27. Acute- Immune Mediated Reactions
 Febrile nonhemolytic transfusion reactions
(FNHTR) are suspected in the absence of hemolysis
with an increase in body temperature of less than 2°C.
 Allergic reactions Allergic reactions are caused by
presence of preformed immunoglobulin E antibody against
an allergen in the transfused plasma, and are a rare
occurrence in newborns.

28. Transfusion/Anemia-associated NEC
 There are multiple retrospective studies reporting association between NEC occurring within 24 to 48 hours
of RBC transfusions in VLBW babies.
 Significantly lower NEC in units that used less RBC transfusions.
 NEC was common in lower gestations and birth weight. Patent ductus arteriosus (PDA) was often present.
 There are conflicting reports of RBC transfusion having protective effect.
 Prospective studies showed weak association between transfusion and NEC; in fact, severe anemia (<8 g/dL)
itself, not transfusions, is likely in the causative pathway of NEC (transfusion/anemia associated NEC).
 Several studies have reported decreased incidence of NEC by withholding feeding around the time of
transfusion, but good-quality evidence is lacking.

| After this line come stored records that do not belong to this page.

/-- **`C_F(ξ)` is commutative.** In the situation of §1 (`†` preserves `F`, `A + A†` central in `F`,
`ξ ∈ F` an invertible `†`-skew element): two elements of `F` commuting with `ξ` commute with each other.
(Write `2A = (A + A†) + w_A`; the skew part `w_A` commutes with `ξ` and `w_A ξ` is symmetric, hence
central; so `w_A w_B ξ² = (w_A ξ)(w_B ξ) = (w_B ξ)(w_A ξ) = w_B w_A ξ²`.)  For a quaternion algebra this is
"`K(ξ)` is a maximal subfield". [cite: Lange2023AbelianVarietiesComplex, §2.6.2 Thm. 2.6.5 (c) and its proof, Step III (p0142)] -/
theorem mul_comm_of_commute_skew (F : Subalgebra ℚ (Matrix ι ι ℚ)) {G : Matrix ι ι ℚ} (hGu : IsUnit G.det)
    (hGt : Gᵀ = -G) (hFr : ∀ A ∈ F, rosati G A ∈ F)
    (hcen : ∀ A ∈ F, ∀ B ∈ F, (A + rosati G A) * B = B * (A + rosati G A)) {ξ : Matrix ι ι ℚ}
    (hξF : ξ ∈ F) (hξskew : rosati G ξ = -ξ) (hξu : IsUnit ξ.det) {A B : Matrix ι ι ℚ} (hA : A ∈ F)
    (hB : B ∈ F) (hAξ : ξ * A = A * ξ) (hBξ : ξ * B = B * ξ) : A * B = B * A := by
  have hqu : IsUnit (ξ * ξ) := by
    rw [Matrix.isUnit_iff_isUnit_det, Matrix.det_mul]; exact hξu.mul hξu
  -- the skew parts `w = C - C†` commute with `ξ`, and `w ξ` is central
  have skew_part : ∀ {C : Matrix ι ι ℚ}, C ∈ F → ξ * C = C * ξ →
      ξ * (C - rosati G C) = (C - rosati G C) * ξ ∧
        ∀ D ∈ F, (C - rosati G C) * ξ * D = D * ((C - rosati G C) * ξ) := by
    intro C hC hCξ
    have hC' : ξ * rosati G C = rosati G C * ξ := by
      have h := congrArg (rosati G) hCξ
      rw [rosati_mul hGu, rosati_mul hGu, hξskew, Matrix.mul_neg, Matrix.neg_mul, neg_inj] at h
      exact h.symm
    have hwξ : ξ * (C - rosati G C) = (C - rosati G C) * ξ := by
      rw [Matrix.mul_sub, Matrix.sub_mul, hCξ, hC']
    refine ⟨hwξ, fun D hD ↦ ?_⟩
    have hsym : rosati G ((C - rosati G C) * ξ) = (C - rosati G C) * ξ := by
      rw [rosati_mul hGu, hξskew, rosati_sub, rosati_rosati hGu hGt, ← hwξ, Matrix.neg_mul, ← Matrix.mul_neg,
        neg_sub]
    exact mul_comm_of_rosati_eq_self F hcen (F.mul_mem (F.sub_mem hC (hFr C hC)) hξF) hsym hD
  obtain ⟨hwAξ, hwAc⟩ := skew_part hA hAξ
  obtain ⟨hwBξ, hwBc⟩ := skew_part hB hBξ
  set wA := A - rosati G A with hwA_def
  set wB := B - rosati G B with hwB_def
  have hwAF : wA ∈ F := F.sub_mem hA (hFr A hA)
  have hwBF : wB ∈ F := F.sub_mem hB (hFr B hB)
  -- `wA wB = wB wA`
  have hww : wA * wB = wB * wA := by
    have h1 : wA * wB * (ξ * ξ) = wB * wA * (ξ * ξ) := by
      calc wA * wB * (ξ * ξ) = wA * (wB * ξ) * ξ := by simp only [Matrix.mul_assoc]
        _ = wB * ξ * wA * ξ := by rw [hwBc wA hwAF]
        _ = wB * (ξ * wA) * ξ := by simp only [Matrix.mul_assoc]
        _ = wB * wA * (ξ * ξ) := by rw [hwAξ]; simp only [Matrix.mul_assoc]
    have h2 : (wA * wB - wB * wA) * (ξ * ξ) = 0 := by rw [Matrix.sub_mul, h1, sub_self]
    exact sub_eq_zero.1 ((hqu.mul_left_eq_zero).1 h2)
  -- `2A = (A + A†) + wA`, `2B = (B + B†) + wB`, and everything matches
  have h2A : (2 : ℚ) • A = (A + rosati G A) + wA := by rw [hwA_def, two_smul]; abel
  have h2B : (2 : ℚ) • B = (B + rosati G B) + wB := by rw [hwB_def, two_smul]; abel
  have key : ((2 : ℚ) • A) * ((2 : ℚ) • B) = ((2 : ℚ) • B) * ((2 : ℚ) • A) := by
    rw [h2A, h2B]
    exact add_mul_add_comm_of_comm (hcen A hA _ (F.add_mem hB (hFr B hB))) (hcen A hA _ hwBF)
      (hcen B hB _ hwAF).symm hww
  rw [Matrix.smul_mul, Matrix.mul_smul, Matrix.smul_mul, Matrix.mul_smul, smul_smul, smul_smul] at key
  exact smul_right_injective (Matrix ι ι ℚ) (by norm_num : (2 : ℚ) * 2 ≠ 0) key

29. Acute non immune reactions
 Fluid overload
 Metabolic complications
 Hyperkalemia: In stored blood, potassium levels tend to be high. It has been seen that
after storage for around 42 days, potassium levels may reach 50 mEq/L in a RBC
unit.
 Hypothermia. Cool blood can cause hypothermia. Transfusion through warmers can
prevent this.
 Hypoglycemia: Blood stored in CPD blood has a high content of glucose leading to a
rebound rise in insulin release 1-2 hours after transfusion. This may lead to
hypoglycemia and routine monitoring is necessary, particularly after exchange
transfusion, after 2 and 6 hours, to ensure that this complication does not occur.

30.  Acid- base derangements: Metabolism of citrate in CPD
leads to late metabolic alkalosis. Metabolic acidosis is an
immediate complication occurring in sick babies who cannot
metabolize citrate.
 Hypocalcemia and Hypomagnesemia are caused by binding of
these ions by citrate present in CPD blood.

31. Delayed Complications
 Alloimmunization: Alloimmunization is an uncommon occurrence before
the age of 4 months, and is caused by transfusion of blood products with are
mismatched for highly immunogenic antigens like Rh.
 Transfusion associated graft versus host disease (TA-GVHD): Newborns
are at risk for TA-GVHD if they have received intrauterine transfusions,
exchange transfusions, or are very small, or immunocompromised. Unchecked
donor T cell proliferation is the cause of TA-GVHD, and it can be effectively
prevented by leucoreduction of the transfused blood products in at risk patients.